Smartline has remained top for four years. In 2009 and 2010 Mrs Fields was ranked in the top three; in late 2011 it dropped out of the topfranchise.com.au top 10 listing; now it is back at number seven.

Krawitz told Franchising “When Mrs Fields took over Cookie Man the franchisee satisfaction dropped off, now they have their eyes back on the ball the levels are back up.
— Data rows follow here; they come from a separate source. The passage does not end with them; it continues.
import Literature.Probability.LatticeModels.CriticalTwoPointLower
import Summits.CriticalPhenomena.Ising3DConformalLimit.Theorems.ReflectionTwinExistsContinuousLimitMmsFaces
import HarnessLib

/-!
# Exact lattice symmetry and MMS at the pinched disphenoid
(route ArmHyperscaling, crux `MergingFloor`, item stmt-CriticalPhenomena-15592, line
`xor-cluster-sign-bk`, registered stub `stub_disphenoidSymmetry`)

Statement (`stub_disphenoidSymmetry`): for integers `0 ≤ e ≤ n` and the four lattice points
`y₀ = (0,0,0)`, `y₁ = (0,e,n)`, `y₂ = (e,e,0)`, `y₃ = (e,0,n)` of `ℤ³`, with
`G_{ij} = criticalCorr 3 2 ![yᵢ, yⱼ] = ⟨σ_{yᵢ}σ_{yⱼ}⟩⁺_{β_c}` the critical plus-state pair
correlation of the nearest-neighbour Ising model,

  `G₀₁ G₂₃ = G₀₃ G₁₂`  and  `G₀₁ G₂₃ ≤ G₀₂ G₁₃`.

Proof.  By translation invariance of the plus state (`plusPair_eq_twoPointPlus_sub`),
`G_{ij} = T(yⱼ - yᵢ)` with `T = criticalTwoPoint 3 = ⟨σ₀σ_·⟩⁺_{β_c}` (`corr_pair_eq`).  The six
differences are `y₁-y₀ = (0,e,n)`, `y₃-y₂ = (0,-e,n)`, `y₃-y₀ = (e,0,n)`, `y₂-y₁ = (e,0,-n)`,
`y₂-y₀ = (e,e,0)`, `y₃-y₁ = (e,-e,0)`.  By the hyperoctahedral invariance of `T` (coordinate
reflections and coordinate permutations, Friedli–Velenik 2017, Exercise 3.14; the `![a,b,c]`-coordinate
forms `refl_one`, `refl_two`, `perm_01`, `perm_02`, `perm_12` of
`Theorems/ReflectionTwinExistsContinuousLimitMmsFaces.lean`) the first four all equal `A = T(0,e,n)`
and the last two equal `B = T(e,e,0)`; this gives the identity `A·A = A·A`.  For the inequality,
Messager–Miracle-Solé monotonicity along a coordinate axis (`messager_miracleSole_holds`, iterated
from coordinate value `e ≥ 0` up to `n = e + k`: `mms_one_iter`) gives
`A = T(0,e,n) = T(0,n,e) ≤ T(0,e,e) = T(e,e,0) = B`; with `A ≥ 0` (Griffiths) this yields
`A·A ≤ B·B`.

References: A. Messager, S. Miracle-Solé, J. Stat. Phys. 17 (1977) 245; G. C. Hegerfeldt,
CMP 57 (1977) 259; S. Friedli, Y. Velenik, CUP 2017, §3.10.6, Exercise 3.14 and Thm. 3.17.
No definitions and no named facts are introduced.
-/

noncomputable section

namespace Summit.CriticalPhenomena.Ising3DConformalLimit.ArmHyperscalingMergingFloorXor

open Literature.Probability.LatticeModels
open Summit.CriticalPhenomena.Ising3DConformalLimit.ReflectionTwinExistsContinuousLimit.FreeBox
  (refl_one refl_two perm_01 perm_02 perm_12 mms_one_iter)

/-- `criticalCorr d 2 ![a, b] = ⟨σ_a σ_b⟩⁺_{β_c} = ⟨σ₀ σ_{b-a}⟩⁺_{β_c}` (translation invariance of
the plus state, `plusPair_eq_twoPointPlus_sub`; Friedli–Velenik 2017, Thm. 3.17). [cite: FriedliVelenik2017, Thm. 3.17] -/
theorem corr_pair_eq {d : ℕ} (a b : Site d) :
    criticalCorr d 2 ![a, b] = criticalTwoPoint d (b - a) := by
  -- adapted from `criticalCorr_two_pair` (Literature/Probability/LatticeModels/HighDimPointwiseTriviality.lean)
  have h1 : criticalCorr d 2 ![a, b] = plusPair d (criticalBeta d) a b := by
    change plusExpect d (criticalBeta d) 0 (spinMonomial ![a, b]) =
      plusExpect d (criticalBeta d) 0 (spinPair a b)
    congr 1
    funext s
    simp [spinMonomial, spinPair, Fin.prod_univ_two]
  rw [h1, plusPair_eq_twoPointPlus_sub (criticalBeta_nonneg d)]
  rfl

/-- **Exact lattice symmetry and MMS at the disphenoid** (registered stub `stub_disphenoidSymmetry`
of line `xor-cluster-sign-bk`; `0 ≤ e ≤ n`; `y₀ = (0,0,0)`, `y₁ = (0,e,n)`, `y₂ = (e,e,0)`,
`y₃ = (e,0,n)`; `G = criticalCorr 3 2`): `G₀₁G₂₃ = G₀₃G₁₂` (all four factors equal `⟨σ₀σ_{(0,e,n)}⟩⁺_{β_c}`
by translation and hyperoctahedral invariance) and `G₀₁G₂₃ ≤ G₀₂G₁₃` (Messager–Miracle-Solé along a
coordinate axis: `⟨σ₀σ_{(0,e,n)}⟩ ≤ ⟨σ₀σ_{(0,e,e)}⟩ = ⟨σ₀σ_{(e,e,0)}⟩`, and `G₀₂ = G₁₃ = ⟨σ₀σ_{(e,e,0)}⟩`).
[cite: MessagerMiracleSoleJSP1977, main theorem] -/
theorem stub_disphenoidSymmetry : ∀ (e n : ℤ), 0 ≤ e → e ≤ n →
    criticalCorr 3 2 ![![0, 0, 0], ![0, e, n]] * criticalCorr 3 2 ![![e, e, 0], ![e, 0, n]] =
      criticalCorr 3 2 ![![0, 0, 0], ![e, 0, n]] * criticalCorr 3 2 ![![0, e, n], ![e, e, 0]] ∧
    criticalCorr 3 2 ![![0, 0, 0], ![0, e, n]] * criticalCorr 3 2 ![![e, e, 0], ![e, 0, n]] ≤
      criticalCorr 3 2 ![![0, 0, 0], ![e, e, 0]] * criticalCorr 3 2 ![![0, e, n], ![e, 0, n]] := by
  intro e n he hen
  -- the six pair correlators as two-point functions of differences
  have h01 : criticalCorr 3 2 ![![0, 0, 0], ![0, e, n]] = criticalTwoPoint 3 ![0, e, n] := by
    rw [corr_pair_eq]; congr 1; funext j; fin_cases j <;> simp
  have h23 : criticalCorr 3 2 ![![e, e, 0], ![e, 0, n]] = criticalTwoPoint 3 ![0, -e, n] := by
    rw [corr_pair_eq]; congr 1; funext j; fin_cases j <;> simp
  have h03 : criticalCorr 3 2 ![![0, 0, 0], ![e, 0, n]] = criticalTwoPoint 3 ![e, 0, n] := by
    rw [corr_pair_eq]; congr 1; funext j; fin_cases j <;> simp
  have h12 : criticalCorr 3 2 ![![0, e, n], ![e, e, 0]] = criticalTwoPoint 3 ![e, 0, -n] := by
    rw [corr_pair_eq]; congr 1; funext j; fin_cases j <;> simp
  have h02 : criticalCorr 3 2 ![![0, 0, 0], ![e, e, 0]] = criticalTwoPoint 3 ![e, e, 0] := by
    rw [corr_pair_eq]; congr 1; funext j; fin_cases j <;> simp
  have h13 : criticalCorr 3 2 ![![0, e, n], ![e, 0, n]] = criticalTwoPoint 3 ![e, -e, 0] := by
    rw [corr_pair_eq]; congr 1; funext j; fin_cases j <;> simp
  -- hyperoctahedral symmetry: the four `A = T(0,e,n)` values and the two `B = T(e,e,0)` values
  have s23 : criticalTwoPoint 3 ![0, -e, n] = criticalTwoPoint 3 ![0, e, n] := refl_one 0 e n
  have s03 : criticalTwoPoint 3 ![e, 0, n] = criticalTwoPoint 3 ![0, e, n] := perm_01 0 e n
  have s12 : criticalTwoPoint 3 ![e, 0, -n] = criticalTwoPoint 3 ![0, e, n] := by
    rw [refl_two e 0 n, perm_01 0 e n]
  have s13 : criticalTwoPoint 3 ![e, -e, 0] = criticalTwoPoint 3 ![e, e, 0] := refl_one e e 0
  rw [h01, h23, h03, h12, h02, h13, s23, s03, s12, s13]
  refine ⟨rfl, ?_⟩
  -- MMS along a coordinate axis: `T(0,e,n) = T(0,n,e) ≤ T(0,e,e) = T(e,e,0)` with `n = e + k`
  obtain ⟨k, hk⟩ := Int.le.dest hen
  have hA : criticalTwoPoint 3 ![0, e, n] ≤ criticalTwoPoint 3 ![e, e, 0] := by
    rw [← hk, perm_02 0 e e, perm_12 0 (e + (k : ℤ)) e]
    exact mms_one_iter 0 he e k
  have hA0 : 0 ≤ criticalTwoPoint 3 ![0, e, n] :=
    twoPointPlus_nonneg_of_gks (criticalBeta_nonneg 3) _
  exact mul_le_mul hA hA hA0 (hA0.trans hA)

end Summit.CriticalPhenomena.Ising3DConformalLimit.ArmHyperscalingMergingFloorXor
After Smartline’s merger there was no change to the franchisee satisfaction levels.

“This points to the merits of being planned and structured about mergers and growth,” said Krawitz.

Krawitz also pointed to the benefits of clarity in communication at times of change. “If you are on the front foot ahead of changes you can get the franchisees on board, keep satisfaction levels high, and the trust levels up.

“We have seen that clearly outlining the vision for the business and the benefits and changes ahead is critical in any merger and has a significant impact on the satisfaction of franchisees.”

Mrs Fields

Andrew Benefield, CEO and owner of Mrs. Fields said “We bought Cookie Man opportunistically when it was in liquidation without any clear strategy with what to do with it. The management team and I then got consumed in understanding the Cookie Man business and also understanding how the market place is changing Post GFC. We clearly missed the time to pay attention to the basics with Mrs. Fields franchisees.

“We couldn’t share the vision for how we would manage each brand before the acquisition with franchisees or even three months in as we were working it out ourselves.”

Smartline

Smartline Personal Mortgage Advisers has gone through two mergers in the past three years and maintained franchisee satisfaction levels throughout. Franchisee Kevin Lee has been with the company since 1999. He said the company has always been transparent about the reasons for the acquisitions.

“Smartline has an incredible culture. In the past three years our size doubled through acquisitions to over 200 franchisees but I haven’t noticed a change in the franchisee service levels from the support office. Through both of the mergers we knew about them before they happened and I got to meet franchisees from the company prior to the merger. The impact after each merger has been minimal.”

About the survey

More than 3000 franchisees across 80 systems were surveyed by marketing firm 10 Thousand Feet. Each franchisee is asked 35 questions in key areas, with the feedback used to benchmark performance in comparison to other franchise systems.